Physical and Screen Real-Estate

The initial challenge faced by all contact-centres was one of provisioning IT equipment and applications to remote and ungoverned locations (ie: people’s homes). Much has been said on these points already – so in this article, I will focus on the screen real-estate challenge.

Agents often require multiple physical screens to be effective. Sometimes this is the consequence of earlier M&A activity, in others it relates to a long history of technology challenges when trying to integrating disparate siloed systems. Either way, monitors are expensive, difficult to ship to large numbers of remote locations and complex to configure.

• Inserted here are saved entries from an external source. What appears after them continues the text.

/-
Origin: expansion seat `planner-pub-hodgecm-mc-axioms-1-g14-0`, handover #W192 2026-08-20T15:53:55Z md5 9287e65c8fd5 (PKG 6995dde02336 → 9287e65c8fd5; 187 l.; MECHANICAL (iib-R) rewrite v3.1 of the PKG file as it stands (10 token edits; rules R1x1+RX[h₂]x9)) (`HOME/mc/pub-hodgecm-mc-axioms-1-g14/revendor/kit-r55/stage55/HodgeCM/Model/Binders/Real34TauTensorP2.lean`, md5 9287e65c8fd5, 187 lines);
landed by the gen-22 packager (p-g22) in gate run 55 REPLACES the earlier landed copy of `HodgeCM/Model/Binders/Real34TauTensorP2.lean` (seat copy carried the packager Origin header of an earlier run (stripped)).
-/
/-
Origin: speedrun cell pub-hodgecm, MODEL-CONSTRUCTION sub-cell, unit pub-hodgecm-mc-binder-1-g13 (BINDER PROVER, gen 13; S RE-PIN P2 = the R2 shape:
binder-1's P-pin module `Binders/Real34TauTensor` re-typed at sinst-1's PREDICATE-GUARDED DOUBLY-TWISTED pin `SInstance.SGPT' @G @hG @hGR @η @hη @hηc @ν @hν @hνc
@ν' @hν' @hν'c @hGR₀..₃ @AG` (#1228 `ThetaAdelicSideGuardedT2`; E's R2 pin `SROGT'CJ` is its instance), exactly as gen 10 re-typed the total layer at `SGP`
(K34-PLAN §3): `SGP ↦ SGPT'`, `thetaAdelicSideOfP_X ↦ thetaAdelicSideOfPT'_X`, `archSideOf ↦ archSideOfT'` (period-1 #P50b read-backs), six ν-families
added to every parameter pack, namespace `Gen12PinsP ↦ Gen12PinsP2`; statements and proofs otherwise VERBATIM; the pin-free helpers of `Binders/Real34TauTensor`
are NOT re-declared (that module is imported)), seat prover-pub-hodgecm-mc-binder-1-g13-0, 2026-08-20.
Target in PKG: HodgeCM/Model/Binders/Real34TauTensorP2.lean (NEW additive leaf).  KERNEL ONLY; 0 records of published theorems, nothing cited, 0 `def … : Prop`;
MODEL-N ±0; E unchanged.  Nothing here is a claim of the manuscripts under adjudication.
-/
import Summits.HodgeConjecture.HodgeCM.Model.Binders.Real34TauTensor
import Summits.HodgeConjecture.HodgeCM.Model.Binders.Real34ConcreteInsP2
import Literature.NumberTheory.Weil1964.AdelicMetaplecticThetaMajorants
import Literature.NumberTheory.Weil1964.AdelicMetaplecticReindex
import Literature.NumberTheory.Automorphic.AdelicSchwartzBruhatDirectSumPure

/-!
**P2 RE-PIN (binder-1-g13) of `Binders/Real34TauTensor` at sinst-1's guarded doubly-twisted pin `SInstance.SGPT'` (R2 shape; E's `SROGT'C(J)` is an
instance).**  The module text below is the original's, to be read with `SGP ↦ SGPT'`, `AG : … lineRepD … ↦ … lineRepT' … ν ν'`, `archSideOf ↦ archSideOfT'`,
`thetaAdelicSideOfP_X ↦ thetaAdelicSideOfPT'_X`, namespace `Gen12PinsP ↦ Gen12PinsP2`; pin-free helpers are imported from the original, not restated.
# `tau34` is a pure-tensor bilinear map with a surjective finite part

Period-1's (34) see-saw tensor `tau34 V S = cmConjLineTensorFin … S.isoGL` (`Model/ArchSideTerm`) unfolds (`rfl`) to
`(φ₂, φ₃) ↦ R_{e_W} (ω(q₀) (R_{e_⊕}⁻¹ (R_{e₁}⁻¹ φ₂ ⊠ R_{e₁}⁻¹ φ₃)))` with ONE continuous adelic metaplectic element `q₀` (the rational
see-saw element lifted, tree `seesawConjTensor_apply`).  Every stage is a pure-tensor operator on pure tensors `Φ_∞ ⊗ Φ_f`:
the reindexings (`piSBReindex_tmul`), `⊠` (`tensorToSum_tmul`, finite part `finSumEquiv`), and `ω(q₀)` (Weil's stripping n° 37–38:
`exists_finImplementer` + `exists_continuousLinearEquiv_map_tmul_of_mem_adelicMpCont` give `ω(q₀) (Φ_∞ ⊗ Φ_f) = A Φ_∞ ⊗ M_f Φ_f`
with `A`, `M_f` linear EQUIVALENCES).  Hence:

* § 1 `exists_omega_tmul` — `ω(q) (Φ_∞ ⊗ Φ_f) = A Φ_∞ ⊗ M_f Φ_f` for every `q ∈ Mp_ψ(W_𝔸)ᶜᵒⁿᵗ` (the tree's pattern, packaged);
  `exists_reindex_omega_tensorToSum_tmul` — the generic composite `R_{e_W} ∘ ω(q) ∘ R_e⁻¹ ∘ ⊠ ∘ (R_{e₁}⁻¹ × R_{e₂}⁻¹)` has the pure-tensor
  shape `Tinf Φ₂ Φ₃ ⊗ Tf F₂ F₃` with `Tf` bilinear and `span (range ↿Tf) = ⊤` (its values are the images of ALL pure tensors under a linear
  equivalence);
* § 2 **`exists_tau34_tmul V S`**: `∃ Tinf Tf, (∀ Φ₂ Φ₃ F₂ F₃, tau34 V S (E₃ (Φ₂ ⊗ F₂)) (E₃ (Φ₃ ⊗ F₃)) = E₆ (Tinf Φ₂ Φ₃ ⊗ Tf F₂ F₃)) ∧
  span (range ↿Tf) = ⊤` — the hypotheses `htau`, `hTf` of RUN-48 #53/#54;
* § 3 (guarded pins) **`Real34CensusSideT.ofConcreteTau`** — #54 `ofConcreteIns` with `htau`/`hTf` folded into ONE existential archimedean statement
  `harch : ∃ Tinf Tf, (pure-tensor shape of tau34 through Tinf, Tf) ∧ span (range ↿Tf) = ⊤ ∧ ∃ a, archVec₃₄ … φ₀ = a • (Tinf (Z₂ e₀^∨) (Z₃ e₁^∨) − Tinf (Z₂ e₁^∨) (Z₃ e₀^∨))`
  (§ 2 shows the first two conjuncts are satisfiable; the prover of `harch` may use ANY explicit factorisation).
-/

set_option autoImplicit false

noncomputable section

open MeasureTheory NumberField MulAction IsDedekindDomain
open scoped NumberField
open scoped Matrix Kronecker InnerProductSpace TensorProduct Classical

attribute [-instance] Quotient.instMeasurableSpace

namespace HodgeCM.Model

open Literature.NumberTheory.Weil1964 Literature.NumberTheory.Automorphic Literature.NumberTheory.Automorphic.UnitaryGroup
open Literature.RepresentationTheory.HeisenbergGroup

/-! ## 1. Pure-tensor shape of `ω(q)` and of the reindexed see-saw composite -/

section Generic

variable {F : Type} [Field F] [NumberField F]

end Generic

/-! ## 2. `tau34` -/

section Tau

open Literature.NumberTheory.GelbartRogawski1991.UnitaryDualPair HodgeCM.Model.ArchSideTerm

variable {L : CMField} {ι₁ : L →+* ℂ} (V : HermSpace3 L ι₁) (S : StubTree.SeesawDatum L)

end Tau

/-! ## 3. At the guarded pins: `htau`/`hTf` discharged -/

open HodgeCM HodgeCM.Universe HodgeCM.Adelic HodgeCM.Model.HypCensus
open HodgeCM.PerL34 HodgeCM.PerL34.Fock HodgeCM.PerL34.Fock.PrintDict HodgeCM.PerL34.Annihilation
open Literature.NumberTheory.GelbartRogawski1991.UnitaryDualPair
open Literature.AlgebraicGeometry.HodgeTheory
open Literature.AlgebraicGeometry.ShimuraVarieties
open Literature.NumberTheory.Automorphic.PicardCM
open Literature.NumberTheory.Transcendental (Arapura2012_Cor_15_4_6)
open HodgeCM.Model.ThetaSpace HodgeCM.Model.ArchSideTerm HodgeCM.Model.SupplyInstance HodgeCM.Model.SupplyResidual
open NumberField.SeesawArchTorus (toAdeles printedTorusHom printedTorusHom_apply placesEquiv)
open HodgeCM.PerL34.Fock.LocalFock NumberField.SeesawTorus NumberField.SeesawArchTorus

namespace Gen12PinsP2

variable
  (G : ∀ {L : CMField} {ι₁ : L →+* ℂ} (_V : HermSpace3 L ι₁) (_c : SeesawCtx L), Prop)
  (hG : ∀ {L : CMField} {ι₁ : L →+* ℂ} (V : HermSpace3 L ι₁) (c : SeesawCtx L),
    G V c → (∀ j, 0 < (ι₁ (dW c.D j)).re) ∨ ∀ j, (ι₁ (dW c.D j)).re < 0)
  (hGR : ∀ {L : CMField} {ι₁ : L →+* ℂ} (V : HermSpace3 L ι₁) (c : SeesawCtx L),
    (cmSplittingDatum (L : Type) finProdFinEquiv (frameD V) (frameD_real V) (frameD_ne V) (dW c.D) (dW_real c.D)
      (dW_ne c.D)).CompatibleSplitting)
  (η : ∀ {L : CMField} {ι₁ : L →+* ℂ} (V : HermSpace3 L ι₁) (c : SeesawCtx L),
    CMAdelic (L : Type) (frameD V) × CMAdelic (L : Type) (dW c.D) →* ℂˣ)
  (hη : ∀ {L : CMField} {ι₁ : L →+* ℂ} (V : HermSpace3 L ι₁) (c : SeesawCtx L),
    ∀ γU ∈ CMRat (L : Type) (frameD V), ∀ γ ∈ CMRat (L : Type) (dW c.D), η V c (γU, γ) = 1)
  (hηc : ∀ {L : CMField} {ι₁ : L →+* ℂ} (V : HermSpace3 L ι₁) (c : SeesawCtx L), Continuous fun p => ((η V c p : ℂˣ) : ℂ))
  (ν : ∀ {L : CMField} {ι₁ : L →+* ℂ} (V : HermSpace3 L ι₁) (_c : SeesawCtx L), CMAdelic (L : Type) (frameD V) →* ℂˣ)
  (hν : ∀ {L : CMField} {ι₁ : L →+* ℂ} (V : HermSpace3 L ι₁) (c : SeesawCtx L), ∀ γU ∈ CMRat (L : Type) (frameD V), ν V c γU = 1)
  (hνc : ∀ {L : CMField} {ι₁ : L →+* ℂ} (V : HermSpace3 L ι₁) (c : SeesawCtx L), Continuous fun v => ((ν V c v : ℂˣ) : ℂ))
  (ν' : ∀ {L : CMField} {ι₁ : L →+* ℂ} (V : HermSpace3 L ι₁) (_c : SeesawCtx L), CMAdelic (L : Type) (frameD V) →* ℂˣ)
  (hν' : ∀ {L : CMField} {ι₁ : L →+* ℂ} (V : HermSpace3 L ι₁) (c : SeesawCtx L), ∀ γU ∈ CMRat (L : Type) (frameD V), ν' V c γU = 1)
  (hν'c : ∀ {L : CMField} {ι₁ : L →+* ℂ} (V : HermSpace3 L ι₁) (c : SeesawCtx L), Continuous fun v => ((ν' V c v : ℂˣ) : ℂ))
  (hGR₀ : ∀ {L : CMField} {ι₁ : L →+* ℂ} (V : HermSpace3 L ι₁) (c : SeesawCtx L),
    (cmSplittingDatum (L : Type) (e₁) (frameD V) (frameD_real V) (frameD_ne V) (lineVec (L : Type) (dW c.D 0))
      (fun _ => dW_real c.D 0) (fun _ => dW_ne c.D 0)).CompatibleSplitting)
  (hGR₁ : ∀ {L : CMField} {ι₁ : L →+* ℂ} (V : HermSpace3 L ι₁) (c : SeesawCtx L),
    (cmSplittingDatum (L : Type) (e₁) (frameD V) (frameD_real V) (frameD_ne V) (lineVec (L : Type) (dW c.D 1))
      (fun _ => dW_real c.D 1) (fun _ => dW_ne c.D 1)).CompatibleSplitting)
  (hGR₂ : ∀ {L : CMField} {ι₁ : L →+* ℂ} (V : HermSpace3 L ι₁) (c : SeesawCtx L),
    (cmSplittingDatum (L : Type) (e₁) (frameD V) (frameD_real V) (frameD_ne V) (lineVec (L : Type) (dW' c.D 0))
      (fun _ => dW'_real c.D 0) (fun _ => dW'_ne c.D 0)).CompatibleSplitting)
  (hGR₃ : ∀ {L : CMField} {ι₁ : L →+* ℂ} (V : HermSpace3 L ι₁) (c : SeesawCtx L),
    (cmSplittingDatum (L : Type) (e₁) (frameD V) (frameD_real V) (frameD_ne V) (lineVec (L : Type) (dW' c.D 1))
      (fun _ => dW'_real c.D 1) (fun _ => dW'_ne c.D 1)).CompatibleSplitting)
  (AG : ∀ {L : CMField} {ι₁ : L →+* ℂ} (V : HermSpace3 L ι₁) (c : SeesawCtx L), G V c → ∀ k : Fin 4,
    ArchLineInput V (lineRepT' V c.D (hGR V c) (hGR₀ V c) (hGR₁ V c) (hGR₂ V c) (hGR₃ V c) (η V c) (ν V c) (ν' V c) k))

variable (hHD : exists_isReal_hodgeModel) (hI : hodgePQ_independent_of_hodgeModel)
  (h₁ : BallQuotientUniformised)  (h₃ : CMAbelianVarietyRealised)
  (h : Bool) (hA : Arapura2012_Cor_15_4_6) (μ : ∀ {L : CMField}, SeesawCtx L → Fin 4 → InfinitePlace L → ℤ)

section Context34

variable {L : CMField} {ι₁ : L →+* ℂ} (V : HermSpace3 L ι₁) (c : SeesawCtx L) (hV : IsAnisotropic L V.Hm)

/-- **`Real34CensusSideT` with `hins` DISCHARGED and `htau`/`hTf` folded into the archimedean statement.**  Inputs: the (34) census core with
its insertion identified with `ins₃₄` (`hcore`), LF-continuity of the two (34) pair actions, (W-0-supply), and `harch` in EXISTENTIAL form: SOME
pure-tensor factorisation `(Tinf, Tf)` of `tau34` (spanning finite values) under which `archVec₃₄ … φ₀` is a multiple of the letter wedge —
`exists_tau34_tmul` says such factorisations exist, so `harch` is the archimedean letter identity alone, provable with ANY explicit factorisation. -/
def Real34CensusSideT.ofConcreteTau (hW : IsAnisotropic L c.D.gramW) (hs : (∀ j, 0 < (ι₁ (dW c.D j)).re) ∨ ∀ j, (ι₁ (dW c.D j)).re < 0)
    (jD : InfinitePlace (L : Type) → EqVar → Fin 6)
    (core : HypCoreW ((Gen12Pins.Wg @hGR @η @hη @hηc @Gen12Pins.τSyl @Gen12Pins.TSyl @Gen12Pins.hTSyl) V c) c.D.jT₃₄ (fun w => -μ c 2 w) (fun w => -μ c 3 w))
    (hcore : letI := core.decEq
      ∀ f : core.side.FinIdx, ∃ g : FinSB ↥(maximalRealSubfield L) (Fin 6),
        (core.side.ins f (printPlaces (InfinitePlace (L : Type)) core.kind core.lam core.hlam
            (pinnedVacs core.kind (fun w => -μ c 2 w) (fun w => -μ c 3 w))).φ₀ : piSchwartzBruhat (↥(maximalRealSubfield L)) (Fin 6)) =
          ins₃₄ V c.D (hGR V c) (η V c) (datumAt V c.D jD (jIOf V c.D hs)) (fun w => -μ c 2 w) (fun w => -μ c 3 w) g
            (printedAt V c.D hs jD (fun w => -μ c 2 w) (fun w => -μ c 3 w)).φ₀)
    (Z₂ Z₃ : Module.Dual ℂ (thetaSpaceInputIn hHD hI h₁ h₃ ((SInstance.SGPT' @G @hG @hGR @η @hη @hηc @ν @hν @hνc @ν' @hν' @hν'c @hGR₀ @hGR₁ @hGR₂ @hGR₃ @AG) V c) hV).W →ₗ[ℂ]
      SchwartzMap ((thetaSpaceInputIn hHD hI h₁ h₃ ((SInstance.SGPT' @G @hG @hGR @η @hη @hηc @ν @hν @hνc @ν' @hν' @hν'c @hGR₀ @hGR₁ @hGR₂ @hGR₃ @AG) V c) hV).J →
        mixedEmbedding.mixedSpace (thetaSpaceInputIn hHD hI h₁ h₃ ((SInstance.SGPT' @G @hG @hGR @η @hη @hηc @ν @hν @hνc @ν' @hν' @hν'c @hGR₀ @hGR₁ @hGR₂ @hGR₃ @AG) V c) hV).K) ℂ)
    (hLF₂ : ((thetaSpaceInputIn hHD hI h₁ h₃ ((SInstance.SGPT' @G @hG @hGR @η @hη @hηc @ν @hν @hνc @ν' @hν' @hν'c @hGR₀ @hGR₁ @hGR₂ @hGR₃ @AG) V c) hV).P 2).IsLFAction)
    (hLF₃ : ((thetaSpaceInputIn hHD hI h₁ h₃ ((SInstance.SGPT' @G @hG @hGR @η @hη @hηc @ν @hν @hνc @ν' @hν' @hν'c @hGR₀ @hGR₁ @hGR₂ @hGR₃ @AG) V c) hV).P 3).IsLFAction)
    (hsupply : ∀ (x₂ x₃ : Fin 3 → FiniteAdeleRing (𝓞 ↥(maximalRealSubfield L)) ↥(maximalRealSubfield L))
        (𝔫₂ 𝔫₃ : Ideal (𝓞 ↥(maximalRealSubfield L))),
      ∃ (B₂ : ArchKTypeDataAt (thetaSpaceInputIn hHD hI h₁ h₃ ((SInstance.SGPT' @G @hG @hGR @η @hη @hηc @ν @hν @hνc @ν' @hν' @hν'c @hGR₀ @hGR₁ @hGR₂ @hGR₃ @AG) V c) hV) 2 x₂ 𝔫₂)
        (B₃ : ArchKTypeDataAt (thetaSpaceInputIn hHD hI h₁ h₃ ((SInstance.SGPT' @G @hG @hGR @η @hη @hηc @ν @hν @hνc @ν' @hν' @hν'c @hGR₀ @hGR₁ @hGR₂ @hGR₃ @AG) V c) hV) 3 x₃ 𝔫₃),
        B₃.Γ₀ = B₂.Γ₀ ∧ B₂.Φarch = Z₂ ∧ B₃.Φarch = Z₃ ∧
          B₂.IsWeaklyPDiff BallForms.expP ∧
          (∀ p : Fin 2, B₂.IsPMinusKilledAlong BallForms.expP (-Complex.I • (Pi.single p 1 : Fin 2 → ℂ))) ∧
          B₃.IsWeaklyPDiff BallForms.expP ∧
          (∀ p : Fin 2, B₃.IsPMinusKilledAlong BallForms.expP (-Complex.I • (Pi.single p 1 : Fin 2 → ℂ))))
    (harch : ∃ (Tinf : SchwartzMap (Fin 3 → mixedEmbedding.mixedSpace ↥(maximalRealSubfield L)) ℂ →
        SchwartzMap (Fin 3 → mixedEmbedding.mixedSpace ↥(maximalRealSubfield L)) ℂ →
          SchwartzMap (Fin 6 → mixedEmbedding.mixedSpace ↥(maximalRealSubfield L)) ℂ)
        (Tf : FinSB ↥(maximalRealSubfield L) (Fin 3) →ₗ[ℂ] FinSB ↥(maximalRealSubfield L) (Fin 3) →ₗ[ℂ] FinSB ↥(maximalRealSubfield L) (Fin 6)),
      (∀ (Φ₂ Φ₃ : SchwartzMap (Fin 3 → mixedEmbedding.mixedSpace ↥(maximalRealSubfield L)) ℂ) (F₂ F₃ : FinSB ↥(maximalRealSubfield L) (Fin 3)),
        tau34 V c.D (piSchwartzBruhatEquiv ↥(maximalRealSubfield L) (Fin 3) (Φ₂ ⊗ₜ F₂))
            (piSchwartzBruhatEquiv ↥(maximalRealSubfield L) (Fin 3) (Φ₃ ⊗ₜ F₃)) =
          piSchwartzBruhatEquiv ↥(maximalRealSubfield L) (Fin 6) (Tinf Φ₂ Φ₃ ⊗ₜ Tf F₂ F₃)) ∧
      Submodule.span ℂ (Set.range fun p : FinSB ↥(maximalRealSubfield L) (Fin 3) × FinSB ↥(maximalRealSubfield L) (Fin 3) =>
        Tf p.1 p.2) = ⊤ ∧
      ∃ a : ℂ,
        archVec₃₄ V c.D (hGR V c) (η V c) (datumAt V c.D jD (jIOf V c.D hs)) (fun w => -μ c 2 w) (fun w => -μ c 3 w)
            (printedAt V c.D hs jD (fun w => -μ c 2 w) (fun w => -μ c 3 w)).φ₀ =
          a • (Tinf (Z₂ (LinearMap.proj 0)) (Z₃ (LinearMap.proj 1)) - Tinf (Z₂ (LinearMap.proj 1)) (Z₃ (LinearMap.proj 0)))) :
    Real34CensusSideT @G @hG @hGR @η @hη @hηc @ν @hν @hνc @ν' @hν' @hν'c @hGR₀ @hGR₁ @hGR₂ @hGR₃ @AG hHD hI h₁ h₃ h hA @μ V c hV :=
  Real34CensusSideT.ofConcreteIns @G @hG @hGR @η @hη @hηc @ν @hν @hνc @ν' @hν' @hν'c @hGR₀ @hGR₁ @hGR₂ @hGR₃ @AG hHD hI h₁ h₃ h hA @μ V c hV hW hs jD core hcore
    Z₂ Z₃ hLF₂ hLF₃ hsupply (Classical.choose harch) (Classical.choose (Classical.choose_spec harch))
    (Classical.choose_spec (Classical.choose_spec harch)).1 (Classical.choose_spec (Classical.choose_spec harch)).2.1
    (Classical.choose_spec (Classical.choose_spec harch)).2.2

end Context34

end Gen12PinsP2

end HodgeCM.Model

end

While the rose-tinted view of a home-worker is a large desktop in some bright airy location – with pot plants and smiling faces, the reality is that many agents are at the start of their careers and simply not have the physical space to replicate their office environment. Glue42’s approach, born out of our work in financial services and trading, is to deliver a user experience (across and within applications) that directly supports the user process. We can then start to orchestrate the UI of each application and ensure that this gets presented at the right time/place. In most situations this requires just a single physical screen. One approach is to use the concept of a ‘Workspace’.

Multiple Screens vs Single Screen

As shown above, a Workspace is simply a window which hosts other applications. These applications are therefore visually grouped together and can appear top-most or perhaps one-click away behind a tab. More importantly, all of these applications will be constantly sharing information that ensures that they each get to show their perspective of the process, the customer, the product, the trouble-ticket etc. This gets the agent 360-degree visibility but all within a single window. For those technically minded, it is worth noting that a workspace really does contain the original applications – we are not rebuilding these systems – just merely controlling their appearance, placement and data context.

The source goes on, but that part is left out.